> _Stored items_:
import Summits.NavierStokesRegularity.NavierStokesRegularity.Theorems.FilamentSkeletonRssBoxSelectionRJ

/-!
# Route `FilamentSkeletonRss` · glue `Selection1A` (stmt-NavierStokesRegularity-27415; R-T/R-μ retype, Variant A1α):
# `SkeletonJ1 → TransverseReduction1A → RssProfileExists`

PORT (proof body verbatim) of `RetypeKit.selection1A_proof` from ns-idea-12 g2's certified retype kit
`Cruxes/SelectionBoxRJ/Lines/retype_R_T_kit.lean` (rev 2, sha16 266bbf1cb36828d9, commit c78ea7f5751d; kit text `retype_R-T_kit.md`
2733d311645080bc §10.3; director-ns dss_61 (1b) / dss_66 (1)(c)), landed by the filament lane `ns-filament-19175-p1` g10 against the route
decls BY NAME after the tenure planner's route edit (ns-filament-repair-plan g7, rev 14–16: items 27413 `SkeletonJ1`, 27414
`TransverseReduction1A`, 27415 `Selection1A`; the decl texts in the Theses file are the kit's texts verbatim, so the kit proof re-threads
unchanged): ONE skeleton at `Γ = max Γ₁ Γ₂` ⇒ the unforced free-rate reduction gives an exact smooth decaying rotated-Leray profile with
some rate `α₁ ≠ 0` ⇒ `RssProfileExists` via the tree's `Theorems.stub_rssProfileExists_of_profile`.  No Poincaré–Miranda, no sign law, no
multipliers.  AUTHOR of the proof: ns-idea-12 g2 (planner-ns-idea-12-g2-0); this lineage landed the previous glues `boxSelectionR_proof` /
`boxSelectionRJ_proof` (p555397) the same way.
HONEST FRAMING: glue between two OPEN cruxes of a MODEL route (negative side); nothing here bears on Navier–Stokes regularity or blow-up.
-/

set_option linter.dupNamespace false

noncomputable section

namespace Summit.NavierStokesRegularity.NavierStokesRegularity.Theorems

open Set Function Filter MeasureTheory Real
open Literature.Analysis.FluidPDE Literature.Analysis.FluidPDE.PineauVicol2026
open Summit.NavierStokesRegularity.NavierStokesRegularity.Theses.FilamentSkeletonRss
open scoped InnerProductSpace Laplacian ContDiff Topology BigOperators

/-- **Glue `Selection1A` (stmt-NavierStokesRegularity-27415), PROVED**: `SkeletonJ1 → TransverseReduction1A → RssProfileExists`
(proof verbatim from ns-idea-12 g2's kit `RetypeKit.selection1A_proof`, retype_R_T_kit.lean 266bbf1cb36828d9). [folklore] -/
theorem selection1A_proof :
    Summit.NavierStokesRegularity.NavierStokesRegularity.Theses.FilamentSkeletonRss.Selection1A := by
  unfold Selection1A
  intro hbox hred
  classical
  obtain ⟨N, δ, ρ, K, Λ, a, b, cnd, η, Rw, Rb, cg, θ₀, Γ₂, hN, hδ, hρ, ha, _hcnd, hη, hRw, hRb, hcg, hθ₀, hbox⟩ :=
    hbox
  obtain ⟨Γ₁, hred⟩ := hred N δ ρ K Λ a b cnd η Rw Rb cg θ₀ hN hδ hρ ha hη hRw hRb hcg hθ₀
  obtain ⟨γ, α, X, w, c, m, n, Aa, hfam⟩ := hbox (max Γ₁ Γ₂) (le_max_right _ _)
  set Γ : ℝ := max Γ₁ Γ₂
  set u : (Fin N → ℝ → EuclideanSpace ℝ (Fin 3)) → EuclideanSpace ℝ (Fin 3) → EuclideanSpace ℝ (Fin 3) :=
    fun Z y => ∑ k : Fin N, (Γ * γ k / (4 * π)) • ∫ σ : ℝ,
        ((‖y - Z k σ‖ ^ 2 + Real.exp (-(1 + Real.eulerMascheroniConstant - Real.log 2)) * Aa k σ) ^ (3 / 2 : ℝ))⁻¹ •
          cross (deriv (Z k) σ) (y - Z k σ)
  set v : EuclideanSpace ℝ (Fin 3) → EuclideanSpace ℝ (Fin 3) :=
    fun y => u X y + (1 / 2 : ℝ) • y - α • cross (EuclideanSpace.single (2 : Fin 3) (1 : ℝ)) y
  set A : Fin N → (EuclideanSpace ℝ (Fin 3) →L[ℝ] EuclideanSpace ℝ (Fin 3)) := fun j => fderiv ℝ v (X j (c j))
  set T : (Fin N → ℝ → EuclideanSpace ℝ (Fin 3)) → Fin N → ℝ → EuclideanSpace ℝ (Fin 3) :=
    fun Z j τ => (u Z (Z j τ) + (1 / 2 : ℝ) • Z j τ - α • cross (EuclideanSpace.single (2 : Fin 3) (1 : ℝ)) (Z j τ)) -
      (inner ℝ (u Z (Z j τ) + (1 / 2 : ℝ) • Z j τ - α • cross (EuclideanSpace.single (2 : Fin 3) (1 : ℝ)) (Z j τ)) (deriv (Z j) τ) /
        ‖deriv (Z j) τ‖ ^ 2) • deriv (Z j) τ
  have hskel := hfam u v A T (fun _ _ => rfl) (fun _ => rfl) (fun _ => rfl) (fun _ _ _ => rfl)
  obtain ⟨α₁, C₀, M, U, P, hα₁, hU0, hUs, hPs, hdiv, heq, hdec, hPM, -⟩ := hred Γ (le_max_left _ _) γ α X w c m n Aa u v A T
    (fun _ _ => rfl) (fun _ => rfl) (fun _ => rfl) (fun _ _ _ => rfl) hskel
  have heq0 : ∀ y : EuclideanSpace ℝ (Fin 3), α₁ • (rotGen (U y) - fderiv ℝ U y (rotGen y)) +
      (1 / 2 : ℝ) • U y + (1 / 2 : ℝ) • fderiv ℝ U y y - (Δ U) y + fderiv ℝ U y (U y) + gradient P y = 0 := by
    intro y
    simp only [splitGlue_rotGen_eq_cross_single_two]
    exact heq y
  exact stub_rssProfileExists_of_profile ⟨α₁, C₀, M, U, P, hα₁, hU0, hUs, hPs, hdiv, heq0, hdec, hPM⟩

end Summit.NavierStokesRegularity.NavierStokesRegularity.Theorems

> _Aim of the exercise_:
Set down, exactly as they appear above, all lines from the one that has "kit proof re-threads" down to the one that has "noncomputable section", including those two and no others.

> _Written response_:
`TransverseReduction1A`, 27415 `Selection1A`; the decl texts in the Theses file are the kit's texts verbatim, so the kit proof re-threads
unchanged): ONE skeleton at `Γ = max Γ₁ Γ₂` ⇒ the unforced free-rate reduction gives an exact smooth decaying rotated-Leray profile with
some rate `α₁ ≠ 0` ⇒ `RssProfileExists` via the tree's `Theorems.stub_rssProfileExists_of_profile`.  No Poincaré–Miranda, no sign law, no
multipliers.  AUTHOR of the proof: ns-idea-12 g2 (planner-ns-idea-12-g2-0); this lineage landed the previous glues `boxSelectionR_proof` /
`boxSelectionRJ_proof` (p555397) the same way.
HONEST FRAMING: glue between two OPEN cruxes of a MODEL route (negative side); nothing here bears on Navier–Stokes regularity or blow-up.
-/

set_option linter.dupNamespace false

noncomputable section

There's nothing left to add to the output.